(Available data)
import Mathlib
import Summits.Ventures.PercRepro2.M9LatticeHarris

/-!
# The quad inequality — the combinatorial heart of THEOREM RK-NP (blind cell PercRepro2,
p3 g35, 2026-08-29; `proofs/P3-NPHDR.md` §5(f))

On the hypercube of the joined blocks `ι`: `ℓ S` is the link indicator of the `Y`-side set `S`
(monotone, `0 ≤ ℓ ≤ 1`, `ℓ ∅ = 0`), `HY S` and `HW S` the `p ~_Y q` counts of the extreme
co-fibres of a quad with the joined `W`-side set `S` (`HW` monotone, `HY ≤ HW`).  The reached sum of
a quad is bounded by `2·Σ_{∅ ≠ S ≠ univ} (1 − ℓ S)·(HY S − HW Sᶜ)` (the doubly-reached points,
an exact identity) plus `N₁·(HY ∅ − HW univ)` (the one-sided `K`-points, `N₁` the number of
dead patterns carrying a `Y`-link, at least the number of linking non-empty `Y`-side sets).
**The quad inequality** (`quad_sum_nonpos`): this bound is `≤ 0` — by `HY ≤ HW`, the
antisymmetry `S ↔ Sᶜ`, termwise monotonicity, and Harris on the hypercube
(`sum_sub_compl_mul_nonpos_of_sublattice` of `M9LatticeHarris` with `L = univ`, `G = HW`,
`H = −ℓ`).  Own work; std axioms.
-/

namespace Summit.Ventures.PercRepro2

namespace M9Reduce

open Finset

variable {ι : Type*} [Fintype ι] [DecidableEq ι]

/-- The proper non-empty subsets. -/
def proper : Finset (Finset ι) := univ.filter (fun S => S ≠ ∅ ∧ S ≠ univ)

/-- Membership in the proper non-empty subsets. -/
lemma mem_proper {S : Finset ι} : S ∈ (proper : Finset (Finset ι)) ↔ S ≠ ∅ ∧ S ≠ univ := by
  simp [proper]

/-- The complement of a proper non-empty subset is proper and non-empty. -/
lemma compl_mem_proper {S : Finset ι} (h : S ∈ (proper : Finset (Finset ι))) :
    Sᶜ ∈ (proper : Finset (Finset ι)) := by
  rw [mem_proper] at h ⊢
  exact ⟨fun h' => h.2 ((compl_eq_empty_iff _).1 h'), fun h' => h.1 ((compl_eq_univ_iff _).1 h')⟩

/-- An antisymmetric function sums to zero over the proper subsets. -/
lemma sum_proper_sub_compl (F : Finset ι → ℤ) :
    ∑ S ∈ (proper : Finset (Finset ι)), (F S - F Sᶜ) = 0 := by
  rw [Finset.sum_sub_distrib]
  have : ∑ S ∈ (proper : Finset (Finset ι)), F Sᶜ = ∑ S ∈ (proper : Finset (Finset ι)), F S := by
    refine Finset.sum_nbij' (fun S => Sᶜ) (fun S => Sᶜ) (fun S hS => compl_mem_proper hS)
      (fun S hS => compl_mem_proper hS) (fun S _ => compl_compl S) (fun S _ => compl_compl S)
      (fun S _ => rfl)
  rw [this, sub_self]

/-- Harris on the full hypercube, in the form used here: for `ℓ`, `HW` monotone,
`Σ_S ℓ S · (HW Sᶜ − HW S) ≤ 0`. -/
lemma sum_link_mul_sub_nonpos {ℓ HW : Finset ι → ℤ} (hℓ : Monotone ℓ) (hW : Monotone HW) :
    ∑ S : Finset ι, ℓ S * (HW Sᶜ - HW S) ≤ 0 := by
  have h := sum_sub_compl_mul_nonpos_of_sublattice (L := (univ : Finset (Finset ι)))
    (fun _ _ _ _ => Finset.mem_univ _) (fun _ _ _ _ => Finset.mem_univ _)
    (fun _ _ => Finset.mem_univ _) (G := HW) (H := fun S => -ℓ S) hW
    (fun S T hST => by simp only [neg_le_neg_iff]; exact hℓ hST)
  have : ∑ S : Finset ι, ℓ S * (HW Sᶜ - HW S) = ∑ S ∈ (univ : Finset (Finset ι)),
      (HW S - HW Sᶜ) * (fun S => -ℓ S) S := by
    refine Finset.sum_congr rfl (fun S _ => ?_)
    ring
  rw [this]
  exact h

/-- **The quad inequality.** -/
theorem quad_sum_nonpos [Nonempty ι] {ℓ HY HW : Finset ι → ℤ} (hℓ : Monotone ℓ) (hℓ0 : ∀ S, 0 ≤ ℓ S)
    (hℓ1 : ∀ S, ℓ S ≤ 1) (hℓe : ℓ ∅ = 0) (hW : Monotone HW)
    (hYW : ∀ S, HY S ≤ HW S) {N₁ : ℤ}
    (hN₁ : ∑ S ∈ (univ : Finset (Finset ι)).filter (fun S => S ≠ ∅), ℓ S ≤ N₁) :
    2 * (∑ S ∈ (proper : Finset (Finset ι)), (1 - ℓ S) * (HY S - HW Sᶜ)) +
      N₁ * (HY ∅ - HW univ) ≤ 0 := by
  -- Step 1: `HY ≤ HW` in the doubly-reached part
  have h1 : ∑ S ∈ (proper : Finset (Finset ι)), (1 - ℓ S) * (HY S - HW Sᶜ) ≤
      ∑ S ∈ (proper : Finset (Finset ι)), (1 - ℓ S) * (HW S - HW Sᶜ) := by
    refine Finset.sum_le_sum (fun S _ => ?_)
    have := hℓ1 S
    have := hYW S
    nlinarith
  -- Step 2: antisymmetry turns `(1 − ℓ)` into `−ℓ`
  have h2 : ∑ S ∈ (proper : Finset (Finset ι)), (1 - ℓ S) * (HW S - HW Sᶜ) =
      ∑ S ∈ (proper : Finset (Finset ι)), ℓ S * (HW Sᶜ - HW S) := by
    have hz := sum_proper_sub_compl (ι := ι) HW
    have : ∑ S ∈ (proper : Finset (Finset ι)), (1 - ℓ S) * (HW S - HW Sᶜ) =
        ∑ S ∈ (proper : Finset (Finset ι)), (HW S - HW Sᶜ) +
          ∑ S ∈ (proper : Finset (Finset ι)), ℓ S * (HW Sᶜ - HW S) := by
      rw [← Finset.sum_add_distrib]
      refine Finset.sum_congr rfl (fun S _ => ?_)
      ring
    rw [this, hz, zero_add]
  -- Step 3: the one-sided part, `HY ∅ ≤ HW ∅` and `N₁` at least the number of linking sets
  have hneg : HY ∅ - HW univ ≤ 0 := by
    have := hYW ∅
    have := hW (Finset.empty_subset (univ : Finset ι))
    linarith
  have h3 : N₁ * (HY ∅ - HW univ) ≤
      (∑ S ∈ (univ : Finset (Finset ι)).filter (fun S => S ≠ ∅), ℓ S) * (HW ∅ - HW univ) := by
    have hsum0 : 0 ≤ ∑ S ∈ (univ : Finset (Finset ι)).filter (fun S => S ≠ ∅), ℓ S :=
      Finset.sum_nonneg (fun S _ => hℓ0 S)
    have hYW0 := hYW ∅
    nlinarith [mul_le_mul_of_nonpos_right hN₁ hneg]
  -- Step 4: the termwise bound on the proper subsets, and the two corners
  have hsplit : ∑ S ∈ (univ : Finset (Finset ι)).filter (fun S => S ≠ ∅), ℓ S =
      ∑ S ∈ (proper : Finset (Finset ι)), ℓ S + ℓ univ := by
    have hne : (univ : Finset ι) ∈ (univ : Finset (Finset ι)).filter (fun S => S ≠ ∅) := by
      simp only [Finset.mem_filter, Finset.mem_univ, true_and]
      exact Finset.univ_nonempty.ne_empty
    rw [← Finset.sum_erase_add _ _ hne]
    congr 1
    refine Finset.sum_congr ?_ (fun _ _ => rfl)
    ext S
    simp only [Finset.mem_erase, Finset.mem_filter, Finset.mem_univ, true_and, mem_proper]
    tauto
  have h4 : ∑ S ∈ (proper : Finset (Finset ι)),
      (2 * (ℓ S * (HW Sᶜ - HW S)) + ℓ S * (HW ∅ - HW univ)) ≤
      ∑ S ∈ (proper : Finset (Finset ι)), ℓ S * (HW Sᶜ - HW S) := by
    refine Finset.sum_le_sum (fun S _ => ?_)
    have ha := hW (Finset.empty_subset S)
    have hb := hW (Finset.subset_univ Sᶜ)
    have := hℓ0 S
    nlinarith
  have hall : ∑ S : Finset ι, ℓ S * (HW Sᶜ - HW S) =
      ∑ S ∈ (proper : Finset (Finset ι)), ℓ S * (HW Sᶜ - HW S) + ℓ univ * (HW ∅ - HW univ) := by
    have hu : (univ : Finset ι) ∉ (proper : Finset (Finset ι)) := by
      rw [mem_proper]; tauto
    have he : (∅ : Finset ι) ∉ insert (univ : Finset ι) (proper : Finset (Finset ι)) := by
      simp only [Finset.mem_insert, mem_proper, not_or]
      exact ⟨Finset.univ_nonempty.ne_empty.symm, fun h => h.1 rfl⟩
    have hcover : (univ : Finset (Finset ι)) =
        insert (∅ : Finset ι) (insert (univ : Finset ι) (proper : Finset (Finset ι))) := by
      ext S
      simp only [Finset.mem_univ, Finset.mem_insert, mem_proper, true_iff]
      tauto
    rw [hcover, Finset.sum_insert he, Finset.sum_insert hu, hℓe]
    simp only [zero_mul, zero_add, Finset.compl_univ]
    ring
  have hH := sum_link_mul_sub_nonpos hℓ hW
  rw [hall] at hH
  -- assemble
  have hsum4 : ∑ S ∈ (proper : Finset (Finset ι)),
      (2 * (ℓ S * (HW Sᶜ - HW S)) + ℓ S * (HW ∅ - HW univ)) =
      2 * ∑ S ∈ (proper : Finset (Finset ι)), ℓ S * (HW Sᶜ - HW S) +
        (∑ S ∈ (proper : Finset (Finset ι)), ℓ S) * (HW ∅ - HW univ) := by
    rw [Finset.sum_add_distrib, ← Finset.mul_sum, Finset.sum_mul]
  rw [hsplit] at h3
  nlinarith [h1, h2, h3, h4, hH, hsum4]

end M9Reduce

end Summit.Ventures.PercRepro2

--

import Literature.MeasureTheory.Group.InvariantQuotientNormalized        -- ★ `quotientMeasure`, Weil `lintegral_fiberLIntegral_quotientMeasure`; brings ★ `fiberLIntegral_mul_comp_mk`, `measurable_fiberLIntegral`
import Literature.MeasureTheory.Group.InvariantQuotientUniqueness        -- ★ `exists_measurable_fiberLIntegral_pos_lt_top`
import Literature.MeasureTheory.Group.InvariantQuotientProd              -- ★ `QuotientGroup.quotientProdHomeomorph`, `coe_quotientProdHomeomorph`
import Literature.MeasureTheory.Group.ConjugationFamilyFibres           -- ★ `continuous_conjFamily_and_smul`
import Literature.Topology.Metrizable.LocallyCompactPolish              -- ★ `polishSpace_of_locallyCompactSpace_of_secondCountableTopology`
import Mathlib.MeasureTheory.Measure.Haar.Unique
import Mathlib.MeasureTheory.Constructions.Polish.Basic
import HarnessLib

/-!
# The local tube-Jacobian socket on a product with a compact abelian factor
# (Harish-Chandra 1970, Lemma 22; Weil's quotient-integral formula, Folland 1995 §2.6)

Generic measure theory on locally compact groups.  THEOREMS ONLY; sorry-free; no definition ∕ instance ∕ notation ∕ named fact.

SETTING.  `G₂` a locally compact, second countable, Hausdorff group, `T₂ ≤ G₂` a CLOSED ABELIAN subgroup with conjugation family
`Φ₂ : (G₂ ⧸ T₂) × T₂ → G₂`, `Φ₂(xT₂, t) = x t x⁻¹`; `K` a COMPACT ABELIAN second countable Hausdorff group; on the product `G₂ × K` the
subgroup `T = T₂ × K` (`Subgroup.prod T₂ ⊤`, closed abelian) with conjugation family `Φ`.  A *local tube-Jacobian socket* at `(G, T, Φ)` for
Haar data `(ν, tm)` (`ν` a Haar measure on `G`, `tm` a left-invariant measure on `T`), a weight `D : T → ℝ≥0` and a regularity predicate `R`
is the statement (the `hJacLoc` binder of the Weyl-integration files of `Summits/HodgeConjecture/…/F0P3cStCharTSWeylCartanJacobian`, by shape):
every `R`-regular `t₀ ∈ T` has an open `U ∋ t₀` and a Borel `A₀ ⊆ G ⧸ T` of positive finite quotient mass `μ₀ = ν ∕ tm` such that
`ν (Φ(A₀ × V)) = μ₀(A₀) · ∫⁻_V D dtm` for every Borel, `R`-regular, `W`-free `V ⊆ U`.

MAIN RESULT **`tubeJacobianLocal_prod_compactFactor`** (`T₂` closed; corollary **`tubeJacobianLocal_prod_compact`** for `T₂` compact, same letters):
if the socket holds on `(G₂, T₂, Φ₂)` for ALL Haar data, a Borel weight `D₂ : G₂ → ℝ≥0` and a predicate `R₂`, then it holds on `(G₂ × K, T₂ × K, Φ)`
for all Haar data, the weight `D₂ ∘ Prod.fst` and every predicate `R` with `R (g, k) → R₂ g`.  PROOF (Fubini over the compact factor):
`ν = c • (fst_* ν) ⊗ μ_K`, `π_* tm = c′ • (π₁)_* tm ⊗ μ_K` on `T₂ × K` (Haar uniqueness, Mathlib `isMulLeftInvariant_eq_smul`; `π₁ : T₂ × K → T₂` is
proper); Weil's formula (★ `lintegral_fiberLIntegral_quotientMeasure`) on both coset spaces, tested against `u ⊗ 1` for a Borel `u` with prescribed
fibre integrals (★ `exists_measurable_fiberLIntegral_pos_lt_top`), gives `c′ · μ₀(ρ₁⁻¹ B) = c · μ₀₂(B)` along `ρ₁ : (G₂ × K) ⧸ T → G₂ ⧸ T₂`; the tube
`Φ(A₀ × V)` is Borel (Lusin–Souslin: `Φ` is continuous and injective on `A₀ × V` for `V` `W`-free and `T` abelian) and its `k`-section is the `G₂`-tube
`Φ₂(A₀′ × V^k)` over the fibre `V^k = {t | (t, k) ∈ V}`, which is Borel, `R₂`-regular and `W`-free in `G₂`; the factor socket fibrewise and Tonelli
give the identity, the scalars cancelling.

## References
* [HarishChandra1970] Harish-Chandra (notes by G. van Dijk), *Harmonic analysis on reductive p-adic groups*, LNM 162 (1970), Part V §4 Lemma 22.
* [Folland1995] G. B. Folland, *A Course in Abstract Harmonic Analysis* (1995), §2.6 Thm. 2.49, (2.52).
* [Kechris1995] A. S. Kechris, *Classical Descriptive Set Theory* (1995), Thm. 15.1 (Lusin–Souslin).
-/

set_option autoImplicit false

--

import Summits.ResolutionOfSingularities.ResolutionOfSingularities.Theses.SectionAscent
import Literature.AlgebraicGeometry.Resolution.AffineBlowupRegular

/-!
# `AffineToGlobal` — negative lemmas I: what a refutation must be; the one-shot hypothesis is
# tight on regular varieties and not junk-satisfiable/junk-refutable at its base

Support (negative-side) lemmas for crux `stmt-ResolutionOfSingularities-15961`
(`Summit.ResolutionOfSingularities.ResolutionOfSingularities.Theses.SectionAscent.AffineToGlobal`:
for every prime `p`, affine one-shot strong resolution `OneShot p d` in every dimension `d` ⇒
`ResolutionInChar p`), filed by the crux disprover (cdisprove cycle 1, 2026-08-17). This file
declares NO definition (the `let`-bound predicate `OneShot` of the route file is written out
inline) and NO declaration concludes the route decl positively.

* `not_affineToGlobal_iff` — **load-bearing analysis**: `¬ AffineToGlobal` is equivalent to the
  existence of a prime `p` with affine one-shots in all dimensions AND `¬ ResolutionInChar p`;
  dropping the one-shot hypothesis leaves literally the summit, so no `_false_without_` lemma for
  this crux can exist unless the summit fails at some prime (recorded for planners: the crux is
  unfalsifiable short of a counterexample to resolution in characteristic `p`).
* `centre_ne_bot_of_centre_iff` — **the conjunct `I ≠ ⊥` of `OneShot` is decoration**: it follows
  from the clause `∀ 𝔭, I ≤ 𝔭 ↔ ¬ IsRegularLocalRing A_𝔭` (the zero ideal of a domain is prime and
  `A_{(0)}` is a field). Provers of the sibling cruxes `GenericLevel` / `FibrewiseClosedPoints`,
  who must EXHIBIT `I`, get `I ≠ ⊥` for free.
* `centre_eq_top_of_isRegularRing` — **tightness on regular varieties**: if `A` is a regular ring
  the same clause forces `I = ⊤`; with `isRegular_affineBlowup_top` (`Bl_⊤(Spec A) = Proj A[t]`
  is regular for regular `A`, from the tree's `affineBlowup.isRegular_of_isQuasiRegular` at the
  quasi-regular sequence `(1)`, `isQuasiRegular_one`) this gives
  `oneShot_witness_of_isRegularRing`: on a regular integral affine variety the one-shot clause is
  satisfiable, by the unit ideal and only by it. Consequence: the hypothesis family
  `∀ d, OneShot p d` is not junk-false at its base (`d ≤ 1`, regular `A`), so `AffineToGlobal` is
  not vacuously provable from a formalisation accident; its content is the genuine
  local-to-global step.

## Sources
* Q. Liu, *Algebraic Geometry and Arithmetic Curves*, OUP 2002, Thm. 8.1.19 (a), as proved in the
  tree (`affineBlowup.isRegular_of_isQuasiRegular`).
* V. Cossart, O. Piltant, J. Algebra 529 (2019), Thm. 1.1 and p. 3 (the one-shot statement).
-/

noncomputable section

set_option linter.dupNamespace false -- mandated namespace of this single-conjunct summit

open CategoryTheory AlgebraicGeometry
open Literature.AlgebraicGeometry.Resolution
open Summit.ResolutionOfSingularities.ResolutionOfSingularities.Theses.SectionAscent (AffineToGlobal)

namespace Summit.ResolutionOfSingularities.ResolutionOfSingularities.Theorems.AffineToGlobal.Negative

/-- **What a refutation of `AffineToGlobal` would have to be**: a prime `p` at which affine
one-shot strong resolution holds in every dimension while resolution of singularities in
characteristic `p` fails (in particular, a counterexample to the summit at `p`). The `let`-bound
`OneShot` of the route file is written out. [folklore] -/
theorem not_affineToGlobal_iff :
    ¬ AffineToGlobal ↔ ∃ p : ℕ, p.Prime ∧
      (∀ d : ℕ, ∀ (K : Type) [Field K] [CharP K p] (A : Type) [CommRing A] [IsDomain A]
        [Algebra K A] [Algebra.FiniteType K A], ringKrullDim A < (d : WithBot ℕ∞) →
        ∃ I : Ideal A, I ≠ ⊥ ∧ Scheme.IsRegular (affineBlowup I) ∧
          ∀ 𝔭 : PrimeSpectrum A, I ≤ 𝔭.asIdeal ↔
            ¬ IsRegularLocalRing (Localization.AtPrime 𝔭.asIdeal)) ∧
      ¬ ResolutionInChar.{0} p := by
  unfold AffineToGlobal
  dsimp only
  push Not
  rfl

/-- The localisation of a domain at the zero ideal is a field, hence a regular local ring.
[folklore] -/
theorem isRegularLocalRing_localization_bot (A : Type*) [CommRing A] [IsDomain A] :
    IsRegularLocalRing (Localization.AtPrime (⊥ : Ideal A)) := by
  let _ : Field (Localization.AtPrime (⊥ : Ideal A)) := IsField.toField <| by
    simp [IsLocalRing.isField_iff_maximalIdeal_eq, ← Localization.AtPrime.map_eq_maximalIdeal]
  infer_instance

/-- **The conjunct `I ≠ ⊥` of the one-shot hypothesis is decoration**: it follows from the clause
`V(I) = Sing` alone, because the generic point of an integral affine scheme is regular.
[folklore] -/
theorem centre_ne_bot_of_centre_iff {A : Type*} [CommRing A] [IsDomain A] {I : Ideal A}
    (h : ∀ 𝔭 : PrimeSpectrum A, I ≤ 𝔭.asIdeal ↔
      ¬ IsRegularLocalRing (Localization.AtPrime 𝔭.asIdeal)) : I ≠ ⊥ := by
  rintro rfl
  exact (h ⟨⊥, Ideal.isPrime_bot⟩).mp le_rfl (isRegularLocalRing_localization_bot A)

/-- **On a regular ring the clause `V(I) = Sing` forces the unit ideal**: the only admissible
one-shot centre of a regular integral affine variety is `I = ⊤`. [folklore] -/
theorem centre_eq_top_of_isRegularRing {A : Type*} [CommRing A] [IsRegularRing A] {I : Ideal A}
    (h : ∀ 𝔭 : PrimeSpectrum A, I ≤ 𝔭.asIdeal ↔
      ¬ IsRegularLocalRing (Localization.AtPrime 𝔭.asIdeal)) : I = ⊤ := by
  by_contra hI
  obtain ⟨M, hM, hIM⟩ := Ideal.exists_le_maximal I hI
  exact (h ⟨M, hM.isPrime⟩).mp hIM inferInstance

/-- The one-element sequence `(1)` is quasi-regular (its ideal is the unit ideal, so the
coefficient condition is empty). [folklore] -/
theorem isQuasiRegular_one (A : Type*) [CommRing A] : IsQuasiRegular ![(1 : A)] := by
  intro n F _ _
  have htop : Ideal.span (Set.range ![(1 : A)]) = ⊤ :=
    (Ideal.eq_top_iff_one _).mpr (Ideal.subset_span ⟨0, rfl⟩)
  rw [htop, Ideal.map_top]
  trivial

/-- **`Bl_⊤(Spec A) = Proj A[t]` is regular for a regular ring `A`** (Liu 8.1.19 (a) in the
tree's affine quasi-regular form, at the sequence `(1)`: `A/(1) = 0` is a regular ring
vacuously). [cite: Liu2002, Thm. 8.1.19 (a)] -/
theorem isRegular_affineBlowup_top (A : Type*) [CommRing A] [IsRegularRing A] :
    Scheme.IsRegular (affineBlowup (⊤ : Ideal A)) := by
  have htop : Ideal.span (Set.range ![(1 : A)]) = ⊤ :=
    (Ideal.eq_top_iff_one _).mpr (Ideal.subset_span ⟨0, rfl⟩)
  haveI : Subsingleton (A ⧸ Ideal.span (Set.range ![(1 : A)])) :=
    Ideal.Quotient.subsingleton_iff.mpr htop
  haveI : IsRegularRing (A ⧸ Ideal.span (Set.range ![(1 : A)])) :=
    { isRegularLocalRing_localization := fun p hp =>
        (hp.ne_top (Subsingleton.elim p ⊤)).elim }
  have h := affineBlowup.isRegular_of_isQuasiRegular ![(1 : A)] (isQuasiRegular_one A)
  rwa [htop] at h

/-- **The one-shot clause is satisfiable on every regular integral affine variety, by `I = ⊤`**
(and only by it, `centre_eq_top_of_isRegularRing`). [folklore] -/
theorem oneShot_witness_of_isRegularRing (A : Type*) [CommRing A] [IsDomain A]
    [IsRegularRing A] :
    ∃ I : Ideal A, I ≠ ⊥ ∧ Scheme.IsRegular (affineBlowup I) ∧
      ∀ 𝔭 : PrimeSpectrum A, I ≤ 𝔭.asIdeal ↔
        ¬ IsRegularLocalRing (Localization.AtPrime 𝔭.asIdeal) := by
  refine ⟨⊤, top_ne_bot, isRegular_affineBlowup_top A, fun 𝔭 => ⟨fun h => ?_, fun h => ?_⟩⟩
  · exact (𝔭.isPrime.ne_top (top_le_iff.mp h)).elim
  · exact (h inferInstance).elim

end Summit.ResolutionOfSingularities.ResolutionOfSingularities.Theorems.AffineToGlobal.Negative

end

(Work item) Starting with the line above that holds "(hp.ne_top (Subsingleton.elim p" and stopping with the line that holds "(and only by", reproduce each line exactly, omitting all other lines.

(Written solution)
        (hp.ne_top (Subsingleton.elim p ⊤)).elim }
  have h := affineBlowup.isRegular_of_isQuasiRegular ![(1 : A)] (isQuasiRegular_one A)
  rwa [htop] at h

/-- **The one-shot clause is satisfiable on every regular integral affine variety, by `I = ⊤`**
(and only by it, `centre_eq_top_of_isRegularRing`). [folklore] -/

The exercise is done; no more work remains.